Die Idee des Staates

Staatsgebiet, Staatsvolk und Staatsgewalt werden gemeinhin als konstitutive Elemente des Staates angesehen. Die Bildung und Fortexistenz eines Staates hängt jedoch nicht allein von der Existenz dieser äußeren Merkmale ab. Entscheidend ist, dass die Bürger eines Staates gemeinsam miteinander leben wollen und den Willen haben, das Zusammenleben in der Gemeinschaft auch politisch zu gestalten.Für die Koordination des Willens und des Verhaltens der einzelnen ist die Bildung von Organen erforderlich,  d.h. staatlichen Institutionen, durch die der Staat handeln kann.

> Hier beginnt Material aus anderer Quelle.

/-- The final algebra: from `m₁ = Nκ`, `m₁² ≤ m₀m₂`, `m₂² ≤ m₁Q`, `Q ≤ Nκ²(κ+Θ)`, `m₀ = N S`:
`√κ/√(κ+Θ) ≤ S`. [folklore] -/
theorem floor_algebra {N κ Θ m₀ m₁ m₂ Q S : ℝ} (hN : 0 < N) (hκ : 0 < κ) (hΘ : 0 ≤ Θ)
    (h1 : m₁ = N * κ) (h2 : m₁ ^ 2 ≤ m₀ * m₂) (h3 : m₂ ^ 2 ≤ m₁ * Q) (h4 : Q ≤ N * κ ^ 2 * (κ + Θ))
    (h0 : m₀ = N * S) (hS : 0 ≤ S) :
    Real.sqrt κ / Real.sqrt (κ + Θ) ≤ S := by
  have hm₁ : 0 < m₁ := by rw [h1]; positivity
  -- `m₁⁴ ≤ m₀² m₂² ≤ m₀² m₁ Q`, so `m₁³ ≤ m₀² Q`
  have h5 : m₁ ^ 4 ≤ m₀ ^ 2 * m₂ ^ 2 := by nlinarith [sq_nonneg m₁]
  have hm₀ : 0 ≤ m₀ := by rw [h0]; positivity
  have h6 : m₁ ^ 4 ≤ m₀ ^ 2 * (m₁ * Q) := h5.trans (mul_le_mul_of_nonneg_left h3 (sq_nonneg _))
  have h7 : m₁ ^ 3 ≤ m₀ ^ 2 * Q := by
    have : m₁ * m₁ ^ 3 ≤ m₁ * (m₀ ^ 2 * Q) := by nlinarith
    exact le_of_mul_le_mul_left this hm₁
  have h8 : m₁ ^ 3 ≤ m₀ ^ 2 * (N * κ ^ 2 * (κ + Θ)) := h7.trans (mul_le_mul_of_nonneg_left h4 (sq_nonneg _))
  rw [h1, h0] at h8
  -- `κ ≤ S² (κ + Θ)`
  have h9 : κ ≤ S ^ 2 * (κ + Θ) := by
    have hN3 : 0 < N ^ 3 * κ ^ 2 := by positivity
    have : N ^ 3 * κ ^ 2 * κ ≤ N ^ 3 * κ ^ 2 * (S ^ 2 * (κ + Θ)) := by nlinarith
    exact le_of_mul_le_mul_left this hN3
  have hκΘ : 0 < κ + Θ := by linarith
  rw [div_le_iff₀ (Real.sqrt_pos.2 hκΘ), ← Real.sqrt_sq hS, ← Real.sqrt_mul (sq_nonneg S)]
  exact Real.sqrt_le_sqrt h9
import Summits.AtomisticToContinuum.BoseEinsteinCondensation.Theorems.InfraredMinimumUncertainty.Negative.FisherGaussianityLoadBearing
import Summits.AtomisticToContinuum.BoseEinsteinCondensation.Theorems.InfraredMinimumUncertainty.Negative.FreeMinimisersConstant

/-!
# Disproof work file for crux `InfraredMinimumUncertainty` (stmt-AtomisticToContinuum-11784)

Standing adversary file (cdisprove; generation 1 → **generation 2, cycle 2, 2026-08-16T03:30Z**) on the
crux `BECConjugateDomination.InfraredMinimumUncertainty` (IMU): for every smooth-class `v` there are
`C ≥ 0`, `ρ₀ > 0` with `Π_m := N·ν_m·S_m ≤ C` for every positive torus MINIMISER, every `m ≠ 0`,
eventually in `N`, for all `ρ < ρ₀` (`ν_m` = Lévy weight `Re ĉ_m(log g)` of the translation-averaged
coherence `g`, `S_m` = uncentred static structure factor of the SAME state).
Prose lives in docstrings only.  **No `sorry` in this generation** (the generation-1 near-miss §G is
CLOSED in the registered V-form, §H).

## Generation-1 content is LANDED (all `--supports stmt-AtomisticToContinuum-11784`, namespace
## `Summit.AtomisticToContinuum.BoseEinsteinCondensation.Theorems.InfraredMinimumUncertainty.Negative`,
## imported and `open`ed below — every gen-1 name of this file now resolves THERE):

* `Negative/CellShiftToolkit.lean` (p73268) — §T toolkit (`arg_add`, `integral_cell_sin_arg`,
  `integral_cell_cos_arg_add`, `phiMode_shift_mul`, `integral_cell_phiMode_shift_mul`,
  `mul_log_one_add_mul_ge`, `integral_cellN_prod_real`, `sq_integral_le_integral_sq`).
* `Negative/CoherenceBounds.lean` (p74268) — §B: `0 ≤ g ≤ 1 = g(0)` for EVERY admissible state
  (`coherence_le_one/zero/nonneg`, `log_coherence_nonpos`), `levyWeight_zero_nonpos`,
  `structureFactor_zero` (`S₀ = N`), `pi_zero_nonpos`, `imu_iff_allModes` (**`m ≠ 0` not load-bearing**).
* `Negative/FreeDensityWave.lean` (p74273), `Negative/FreeDensityWaveBragg.lean` (p74651) — §W: the free
  density wave `waveState n L ε = (c(1+2ε cos θ_{e₀}))^{⊗N}` with `coherence_waveState`
  (`g = (1+2ε²cos θ)/(1+2ε²)` exactly), `levyWeight_waveState_ge` (`ν_{e₀} ≥ ε²(1−2ε²)`),
  `structureFactor_waveState_ge` (`S_{e₀} ≥ 4ε²N/(1+2ε²)²`, Bragg peak), `periodicEnergy_waveState_le`
  (`E ≤ 16π²ε²N/L²`), `pi_waveState_ge` (`Π_{e₀} ≥ 2ε⁴N²`).
* `Negative/MinimalityLoadBearing.lean` (p74897) — §A (`Body`, `imu_iff`, `inSmoothClass_zero`) and §C:
  **MINIMALITY IS LOAD-BEARING** (`free_near_minimiser_witness`, `eventually_lt_pi_free_near_minimiser`,
  `eventually_lt_pi_free_vanishing_slack`, `not_infraredMinimumUncertaintyNearMinimisers`,
  `imu_false_without_minimality`; `Π ≍ (δL²)²` for `δ`-near-minimisers, unbounded once `δ_N L_N² → ∞`).
* `Negative/FreeMinimisersConstant.lean` (p74664) — §E positive control: free minimisers are constants,
  `E₀^per(0) = 0`, `g ≡ 1`, `ν ≡ 0`, `body_zero` (**the crux's body is TRUE at `v ≡ 0` with `C = 0`**).
* `Negative/DensityWaveFisherMoments.lean` (p75247), `Negative/FisherGaussianityLoadBearing.lean`
  (p75542) — §F: `affineField`, `fisherTest_affineField` (`J = 2λ − λ²Var Re Z`), two-index Fubini,
  `variance_re_densityMode_waveState_le` (`Var Re Z ≤ N`), `not_fisherGaussianityNearMinimisers`,
  `fisherGaussianity_false_without_minimality` (planar gen-1 form of FG).

## Findings of generation 2 (this cycle) — §H below (work-file copies; landing as
## `Negative/DensityWaveCommutator.lean` + `Negative/LadderLoadBearing.lean`)

* **The commutator amplitude of the density wave has NO Bragg component.**  For the free density wave
  at its own mode, `W := [−Δ, Z_{e₀}]Ψ = ∑ⱼ e(xⱼ)(‖k‖²Ψ − 2i∂_{xⱼ·k}Ψ) = ‖k‖² ∑ⱼ β(xⱼ)∏_{i≠j}φ(xᵢ)`
  (`commutatorAmp_waveFun`, `β = e·c(φ_ε + 4iε sin θ)`), and `∫_cell β φ = 0`
  (`integral_cell_betaFactor_mul_waveFactorC` — the one-body identity `∫e^{iθ}(f² − i∂_θ f²)dθ = 0`,
  i.e. `⟨Ψ,[−Δ,Z]Ψ⟩ = 0` realised slot by slot).  Hence, by the slot calculus
  (`integral_cellN_prod_complex`, `slotFun`, `integral_slotFun_mul_slotFun`):
  **`m₂ = ‖W‖² = N‖k‖⁴(1+10ε²)/(1+2ε²)`** EXACTLY (`secondMoment_waveFun`) — `O(N‖k‖⁴)`, no `N²ε²`
  term, although `S_{e₀} ≍ ε²N` is a Bragg peak; `∫WΨ̄ = 0`, `Re∫Z̄WΨ̄ = N‖k‖²` (f-sum, as it must:
  `integral_conj_densityMode_mul_commutatorAmp_waveFun`), `∫ZWΨ̄ = −N‖k‖²ε²/(1+2ε²)`
  (`= −‖k‖²E[Z_{2e₀}]`, exactly the Stein prediction: `integral_densityMode_mul_commutatorAmp_waveFun`).
* **The AM–GM rung, for every state** (`fisherTestV_le_secondMoment`): `J^V_m(φ) ≤ 4m₂/(N²‖k‖⁴)` for
  every admissible `Ψ`, `m ≠ 0`, continuous `φ` (completion of the square under the integral; this is
  the data-processing step `FD ⇒ DMD` of the line, re-proved here negative-side).
* **EVERY RUNG OF THE PICKED LADDER NEEDS MINIMALITY** (`FrameNearMinimisers` / `FrameWithoutMinimality`
  = `CruxFrame` with `E = E₀` weakened to `E ≤ E₀ + δ`, `δ` before `N` / deleted; bodies `dmdBody`,
  `fsBody`, `fdVBody`, `fgVBody` certified `Iff.rfl` against `DensityMomentDomination`,
  `FeynmanSaturation`, `FisherDominationV`, `FisherGaussianityV`):
  `ladder_free_near_minimiser_witness` (slack `δ`, `ε² = min(1/16, δL²/(16π²N))`, `T := min(N/16,
  δL²/(16π²)) → ∞`: `Nν ≥ (7/8)T`, `S ≥ 3T`, `N‖k‖⁴ ≤ m₂ ≤ 2N‖k‖⁴`, `J^V(φ) ≤ 8/N ∀φ`,
  `J^V(φ_{1/N,μ_N}) ≥ (8/9)/N`) gives
  - `not_dmdNearMinimisers`, `dmd_false_without_minimality` — **DMD** (`4N²‖k‖⁴ν ≤ Cm₂`) is FALSE for
    near-minimisers: `4N²‖k‖⁴ν/m₂ ≍ Nε² ≍ δL²`;
  - `not_fsNearMinimisers`, `fs_false_without_minimality` — **Feynman saturation** `m₀m₂ ≤ Cm₁²` is
    FALSE for near-minimisers (`m₀ = NS` is the Bragg peak, `m₂ ≈ m₁²/N`);
  - `not_fdVNearMinimisers`, `fdV_false_without_minimality` — **FD in its REGISTERED V-form**
    (`stub_phaseSteinDomination` is its Stein rewriting) is FALSE for near-minimisers:
    `sup_φ J^V ≤ 8/N` while `16ν ≍ ε²`.  **This closes the generation-1 near-miss §G** ("FD also needs
    minimality", then blocked on a Fisher-information upper bound for the law of `Z`): in the lifted
    V-form the upper bound is the AM–GM rung plus `m₂ = O(N‖k‖⁴)`, no density of the law of `Z` needed;
  - `not_fgVNearMinimisers`, `fgV_false_without_minimality` — **FG in its REGISTERED V-form**
    (`stub_densityFisherGaussianity` verbatim) is FALSE for near-minimisers:
    `J^V(φ_{1/N,μ_N})·(NS) ≥ (8/3)T → ∞` (centred affine field; pairing `2λ(1+ε²)/(1+2ε²)` from the
    `Z`/`Z̄` pairings, minus `λ²Var Re Z ≤ λ²N`).
  So the provers of BOTH registered analytic stubs, and of both typed fallbacks DMD / FS, must use the
  exact minimiser property below every `N`-uniform energy resolution (threshold: slack `δ_N` with
  `δ_N L_N² → ∞` already kills; `δ = O(L⁻²)` = first torus gap is the natural scale).  Only SMB
  (`m₂ ≤ CN‖k‖³√(‖k‖²+ρ)`) survives the density-wave test (there `m₂ ≈ N‖k‖⁴`).

## `-- Targets` (generation 2): the lead's reshaped skeleton r1 (02:29:50Z), stubs
## `stub_steinIdentity`, `stub_weakEulerLagrange`, `stub_coherenceRegular`, `stub_phaseSteinDomination`,
## `stub_densityFisherGaussianity` — see the docstring of `targets_note_gen2` at the end of the file.

## Why the crux still resists (generation 2 summary; generation-1 analysis stands)

* No formal junk, no degenerate kill (gen 1: §B, §E; `v ≡ 0` true with `C = 0`; `m = 0`, `N = 1`, UV all
  harmless); the content is `N`-uniformity at the lowest modes for interacting `v`, where `∀ Ψ` ranges
  over ONE function (the positive ground state) with no closed form in `d = 3`.
* A counterexample needs a positive ground state of a smooth repulsive finite-range `v` at arbitrarily
  small `ρ` with NO BEC or an anomalous (non-phonon / log-dressed) infrared branch — as open as the
  conjunct.  The expected `Π → ∞` regimes are all at HIGH density, excluded by `ρ < ρ₀`: in `d = 3` the
  cluster/quantum crystal (`S_G ≍ N`, `ν_G = O(1)`, `Π_G ≍ N`); the `d = 1` analogue is quantitative
  and exactly solvable: a Luttinger liquid of parameter `K` has, at the umklapp mode `2k_F`,
  `S_{2k_F} ≍ L^{1−2K}`, `ν_{2k_F} ≍ L^{−2K}`, `Π_{2k_F} ≍ L^{2−4K} → ∞` iff `K < 1/2` (hard rods:
  `K = (1−ρa)²`, i.e. `ρa > 1 − 2^{−1/2}`; Mazzanti et al. 2008, quasi-Bragg peaks), while at LOW density
  `K → 1` and `Π_m ≤ 1/4` at every mode (Tonks: `Nν_m = N/(4|m|)`, `S_m = |m|/N`, `Π ≡ 1/4` for
  `|m| ≤ N` — the census value `0.2458…0.2490` from below).  So `ρ < ρ₀` is load-bearing in every
  dimension, and the `d = 3`, low-density statement is BEC-hard, not cheaply false.
* FG (registered form) in regression language: `sup_φ J^V_m(φ) = (4/(N²‖k‖⁴))‖E[A | Z]‖²` with
  `A = W/Ψ = (H−E₀)(ZΨ)/Ψ`, and the Dirichlet-form identity `E[f̄(Z)A] = ‖k‖²E[N conj∂f(Z) −
  conj∂̄f(Z)·Z_{2m}]` (= `stub_steinIdentity`): FG says the regression of the excitation amplitude `A`
  on the density mode `Z` is LINEAR up to constants (linear part gives exactly `J^V·NS = 4` on every real
  state: f-sum + Cramér–Rao, so FG's constant is `≥ 4`, `= 4` at `v ≡ 0` — landed `fisherGaussianity_free`
  — and Bogoliubov-exact); it depends on the state only through the joint law of `(Z_m, Z_{2m})`.
  No cheap kill for minimisers (ideator census j006302: regression saturation ≤ 1.11 at the lowest modes).
* FD (registered V/Stein form) is a proved consequence of the crux (`fisherDomination_of_imu`); with the
  optimal LINEAR field it IS the crux; the nonlinear freedom only tests the law of `(Z_m, Z_{2m})`.  §H
  shows its prover must use exact minimality at first-gap resolution (false at any `N`-uniform slack).
-/

noncomputable section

Die Organisation des Staates in Deutschland

Die Verfassung Deutschlands ist im Grundgesetz beschrieben und geregelt. Staatsform wie auch die Grundzüge der Staatsorganisation sind in Artikel 20 Abs. 1 -3 GG festgelegt:

    Artikel 20 (Verfassungsgrundsätze)
    (1) Die Bundesrepublik Deutschland ist ein demokratischer und sozialer Bundesstaat.
    (2) Alle Staatsgewalt geht vom Volke aus. Sie wird vom Volke in Wahlen und Abstimmungen und durch besondere Organe der Gesetzgebung, der vollziehenden Gewalt und der Rechtsprechung ausgeübt.
    (3) Die Gesetzgebung ist an die verfassungsmäßige Ordnung, die vollziehende Gewalt und die Rechtsprechung sind an Gesetz und Recht gebunden.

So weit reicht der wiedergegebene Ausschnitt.